Artikel 109. Disciplinaire straffen.
- Behalve het ten uitvoer leggen van de strafbepalingen van de reglementen behoort de wedstrijdleider bovendien disciplinaire strafpunten te geven voor enige overtreding, waardoor het spel onnodig vertraagd of belemmerd wordt, waardoor andere deelnemers in ongelegenheid komen, waardoor de goede gang van zaken wordt verstoord of waardoor het toekennen van arbitrale scores noodzakelijk wordt gemaakt. De volgende overtredingen komen in aanmerking voor het opleggen van disciplinaire straf, doch zulks behoeft niet tot de opgesomde gevallen te worden beperkt. 1)
- a. traagheid, met inbegrip van te laat komen bij de aanvang van de zitting en te laat plaats nemen na een wisseling;
- b. onnodig langzaam spelen;
- c. bespreking van de bieding, van het spelen of van het resultaat van het bord op zodanige wijze, dat dit aan een andere tafel kan worden afgeluisterd;
- d. tijdens de zitting vergelijken van scores met die van andere deelnemers;
- e. het aanraken of in de hand nemen van kaarten van een andere speler (zie art. 7);
- f. één of meer kaarten in een verkeerd vak van het bord steken;
- g. enig abuis in de gang van zaken (zoals b.v. het nalaten de kaarten te tellen, het spelen van een onjuist bord, enz.), waardoor het geven van een arbitrale score - aan welke deelnemer ook - noodzakelijk wordt;
- h. het nalaten om onmiddellijk te voldoen aan voor het toernooi geldende bepalingen of aan opdrachten van de wedstrijdleider;
- i. onbehoorlijk of onhoffelijk gedrag.
1) De instantie, die de wedstrijd uitschrijft, kan als handleiding voor de wedstrijdleider een schaal van toepasselijke strafpunten opstellen, in verhouding tot het totale aantal matchpunten, dat op een spel te behalen is.

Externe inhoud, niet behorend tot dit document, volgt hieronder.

/-- BALANCE of `Ψ₈` from (A1.2). -/
theorem PsiD_balance {D : Design} {S : Finset Cell} (hS : SuppIn D S) (h1 : D.A1) :
    ∑ c ∈ S, ((D.mN c : ℤ) - D.mP c) * PsiD c = 0 := by
  have u2f : Word.efree ![Sym.h, Sym.h, Sym.one, Sym.one] := (O20_ok _ (by simp [O20])).1
  have u2d : Word.deg ![Sym.h, Sym.h, Sym.one, Sym.one] = 2 := (O20_ok _ (by simp [O20])).2
  have u3f : Word.efree ![Sym.h, Sym.h, Sym.h, Sym.one] := (O30_ok _ (by simp [O30])).1
  have u3d : Word.deg ![Sym.h, Sym.h, Sym.h, Sym.one] = 3 := (O30_ok _ (by simp [O30])).2
  have u4f : Word.efree ![Sym.h, Sym.h, Sym.h, Sym.h] := (O40_ok _ (by simp [O40])).1
  have u4d : Word.deg ![Sym.h, Sym.h, Sym.h, Sym.h] = 4 := (O40_ok _ (by simp [O40])).2
  have u5f : Word.efree ![Sym.h, Sym.h, Sym.h, Sym.pt] := (O31_ok _ (by simp [O31])).1
  have u5d : Word.deg ![Sym.h, Sym.h, Sym.h, Sym.pt] = 5 := (O31_ok _ (by simp [O31])).2
  have u6f : Word.efree ![Sym.h, Sym.h, Sym.pt, Sym.pt] := (O22_ok _ (by simp [O22])).1
  have u6d : Word.deg ![Sym.h, Sym.h, Sym.pt, Sym.pt] = 6 := (O22_ok _ (by simp [O22])).2
  have r2 := sum_mO_rel hS h1 O20 O01 _ u2f 2 u2d O20_ok O01_ok
  have r3 := sum_mO_rel hS h1 O30 O11 _ u3f 3 u3d O30_ok O11_ok
  have r4 := sum_mO_rel hS h1 O40 O21 _ u4f 4 u4d O40_ok O21_ok
  have r4' := sum_mO_rel hS h1 O21 O02 _ u4f 4 u4d O21_ok O02_ok
  have r5 := sum_mO_rel hS h1 O31 O12 _ u5f 5 u5d O31_ok O12_ok
  have r6 := sum_mO_rel hS h1 O22 O03 _ u6f 6 u6d O22_ok O03_ok
  rw [O20_len, O01_len] at r2
  rw [O30_len, O11_len] at r3
  rw [O40_len, O21_len] at r4
  rw [O21_len, O02_len] at r4'
  rw [O31_len, O12_len] at r5
  rw [O22_len, O03_len] at r6
  rw [sum_mul_PsiD]
  push_cast at r2 r3 r4 r4' r5 r6
  omega

set_option maxRecDepth 65536 in
set_option maxHeartbeats 4000000 in
theorem PsiD_repN7_sorted : ∀ i0 i1 i2 i3 : Fin 16, i0 ≤ i1 → i1 ≤ i2 → i2 ≤ i3 →
    PsiD ![RepN8v i0, RepN8v i1, RepN8v i2, RepN8v i3] ≤ 22693991616 := by
  decide +kernel

set_option maxRecDepth 65536 in
set_option maxHeartbeats 4000000 in
theorem PsiD_repP7_sorted : ∀ i0 i1 i2 i3 : Fin 16, i0 ≤ i1 → i1 ≤ i2 → i2 ≤ i3 →
    0 ≤ PsiD ![RepP8v i0, RepP8v i1, RepP8v i2, RepP8v i3] := by
  decide +kernel

set_option maxRecDepth 65536 in
set_option maxHeartbeats 4000000 in
theorem PsiD_repFloor7_sorted : ∀ i0 i1 i2 i3 : Fin 16, i0 ≤ i1 → i1 ≤ i2 → i2 ≤ i3 → (RepP8v i3).a = 0 →
    106506547200 ≤ PsiD ![RepP8v i0, RepP8v i1, RepP8v i2, RepP8v i3] := by
  decide +kernel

Artikel 110. Schorsing en uitsluiting van spelers.
- Om zijn plicht, de orde en de discipline te handhaven te kunnen volvoeren, heeft de wedstrijdleider de speciale bevoegdheid om:
- a. een speler voor de duur van de zitting of een gedeelte daarvan te schorsen (de beslissing te dezer zake van de wedstrijdleider is definitief);
- b. een speler, een paar of een viertal om enigerlei reden, die goedkeuring behoeft van het toernooi-comité of van de organiserende instantie, uit te sluiten.